Amazon Redshift is a fully managed, petabyte-scale data warehouse service in the cloud. With Amazon Redshift, you can analyze all your data to derive holistic insights about your business and your customers. One of the challenges with security is that enterprises want to provide fine-grained access control at the row level for sensitive data. You can do this by creating views or using different databases and schemas for different users. However, this approach isn’t scalable and becomes complex to maintain over time. Customers have asked us to simplify the process of securing their data by providing the ability to control granular access.

Row-level security (RLS) in Amazon Redshift is built on the foundation of role-based access control (RBAC). RLS allows you to control which users or roles can access specific records of data within tables, based on security policies that are defined at the database object level. This new RLS capability in Amazon Redshift enables you to dynamically filter existing rows of data in a table. This is in addition to column-level access control, where you can grant users permissions to a subset of columns. Now you can combine column-level access control with RLS policies to further restrict access to particular rows of visible columns.

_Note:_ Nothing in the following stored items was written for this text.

/-- **Proposition 1, definiteness**: `(f, f) = 0` only for `f = 0` — (*) is a positive-definite inner
product on the space of polynomials. [cite: RotaKahanerOdlyzko1973, §9 Proposition 1, p. 716] -/
theorem shefferInner_self_eq_zero_iff {K : Type*} [Field K] [LinearOrder K] [IsStrictOrderedRing K]
    {δ : K[X] →ₗ[K] K[X]} {s : ℕ → K[X]} (hδ : IsDeltaOperator δ) (hs : IsShefferSequence δ s)
    (f : K[X]) : shefferInner hδ hs f f = 0 ↔ f = 0 := by
  refine ⟨fun h => ?_, fun h => by simp only [h, ← shefferForm_apply, map_zero]⟩
  rw [shefferInner_self_eq_sum, Finsupp.sum] at h
  have hz := (sum_eq_zero_iff_of_nonneg fun n _ =>
    mul_nonneg (mul_self_nonneg _) (Nat.cast_nonneg _)).1 h
  have hrepr : (seqBasis hs.degree_eq).repr f = 0 := by
    ext n
    by_contra hn
    have hmem : n ∈ ((seqBasis hs.degree_eq).repr f).support := Finsupp.mem_support_iff.2 hn
    have h0 := hz n hmem
    rw [mul_eq_zero, mul_self_eq_zero] at h0
    rcases h0 with h0 | h0
    · exact hn h0
    · exact Nat.factorial_ne_zero n (Nat.cast_eq_zero.1 h0)
  exact (seqBasis hs.degree_eq).repr.map_eq_zero_iff.1 hrepr

/-- `(f, f) > 0` for `f ≠ 0`. [cite: RotaKahanerOdlyzko1973, §9 Proposition 1, p. 716] -/
theorem shefferInner_self_pos {K : Type*} [Field K] [LinearOrder K] [IsStrictOrderedRing K]
    {δ : K[X] →ₗ[K] K[X]} {s : ℕ → K[X]} (hδ : IsDeltaOperator δ) (hs : IsShefferSequence δ s)
    {f : K[X]} (hf : f ≠ 0) : 0 < shefferInner hδ hs f f :=
  lt_of_le_of_ne (shefferInner_self_nonneg hδ hs f) fun h => hf ((shefferInner_self_eq_zero_iff hδ hs f).1 h.symm)

/-- **Symmetry of the eigen-operator for (*)** (the algebraic content of Theorem 9 (a)): an operator with
`A s_n = n s_n` satisfies `(A f, g) = (f, A g)`. [cite: RotaKahanerOdlyzko1973, §9 Theorem 9 (a)–(b),
p. 717] -/
theorem shefferInner_map_comm (hδ : IsDeltaOperator δ) (hs : IsShefferSequence δ s)
    {A : K[X] →ₗ[K] K[X]} (hA : ∀ n, A (s n) = (n : K) • s n) (f g : K[X]) :
    shefferInner hδ hs (A f) g = shefferInner hδ hs f (A g) := by
  have h : (shefferForm hδ hs).comp A = (shefferForm hδ hs).compl₂ A := by
    refine LinearMap.ext_basis (seqBasis hs.degree_eq) (seqBasis hs.degree_eq) fun i j => ?_
    rw [LinearMap.comp_apply, LinearMap.compl₂_apply, seqBasis_apply, seqBasis_apply, hA, hA, map_smul,
      map_smul, LinearMap.smul_apply]
    change (i : K) • shefferInner hδ hs (s i) (s j) = (j : K) • shefferInner hδ hs (s i) (s j)
    rw [shefferInner_seq]
    by_cases hij : i = j
    · subst hij; rfl
    · rw [if_neg hij, smul_zero, smul_zero]
  have h' := congrArg (fun B : K[X] →ₗ[K] K[X] →ₗ[K] K => B f g) h
  simpa only [LinearMap.comp_apply, LinearMap.compl₂_apply, shefferForm_apply] using h'

end Inner

/-! ## Theorem 9: the eigen-operator `A`, `A s_n = n s_n` -/

section Eigen

variable {φ σ : PowerSeries K} {s : ℕ → K[X]}

/-- **The operator `A` of Theorem 9 in closed form** (proof p. 717: `T = (a − (log S)′) Q (Q′)⁻¹`): for
`Q = D φ(D)` (so `(Q′)⁻¹ Q = ((tφ)′⁻¹ · tφ)(D)`) and `S = σ(D)` (so `(log S)′ = (σ′/σ)(D)`),
`A = x · (Q′)⁻¹ Q − (log S)′ (Q′)⁻¹ Q`. [cite: RotaKahanerOdlyzko1973, §9 Theorem 9 (proof), pp. 717–719] -/
def shefferEigenOp (φ σ : PowerSeries K) : K[X] →ₗ[K] K[X] :=
  LinearMap.mulLeft K (X : K[X]) ∘ₗ
      diffOp ((PowerSeries.derivative K (PowerSeries.X * φ))⁻¹ * (PowerSeries.X * φ)) -
    diffOp (PowerSeries.derivative K σ * σ⁻¹ *
      ((PowerSeries.derivative K (PowerSeries.X * φ))⁻¹ * (PowerSeries.X * φ)))

omit [CharZero K] in
/-- Unfolding on a polynomial. [cite: RotaKahanerOdlyzko1973, §9 Theorem 9 (proof), pp. 717–719] -/
theorem shefferEigenOp_apply (φ σ : PowerSeries K) (f : K[X]) :
    shefferEigenOp φ σ f =
      X * diffOp ((PowerSeries.derivative K (PowerSeries.X * φ))⁻¹ * (PowerSeries.X * φ)) f -
        diffOp (PowerSeries.derivative K σ * σ⁻¹ *
          ((PowerSeries.derivative K (PowerSeries.X * φ))⁻¹ * (PowerSeries.X * φ))) f := by
  rw [shefferEigenOp, LinearMap.sub_apply, LinearMap.comp_apply, LinearMap.mulLeft_apply]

In this post, we explore the row-level security features of Amazon Redshift and how you can use roles to simplify managing privileges required to your end-users.

Customer feedback

TrustLogix is a Norwest Venture Partners backed cloud security startup in the Data Security Governance space. TrustLogix delivers powerful monitoring, observability, audit, and fine-grained data entitlement capabilities that empower Amazon Redshift clients to implement data-centric security for their digital transformation initiatives.

“We’re excited about this new and deeper level of integration with Amazon Redshift. Our joint customers in security-forward and highly regulated sectors including financial services, healthcare, and pharmaceutical need to have incredibly fine-grained control over which users are allowed to access what data, and under which specific contexts. The new row-level security capabilities will allow our customers to precisely dictate data access controls based on their business entitlements while abstracting them away from the technical complexities. The new Amazon Redshift RLS capability will enable our joint customers to model policies at the business level, deploy and enforce them via a security-as-code model, ensuring secure and consistent access to their sensitive data.”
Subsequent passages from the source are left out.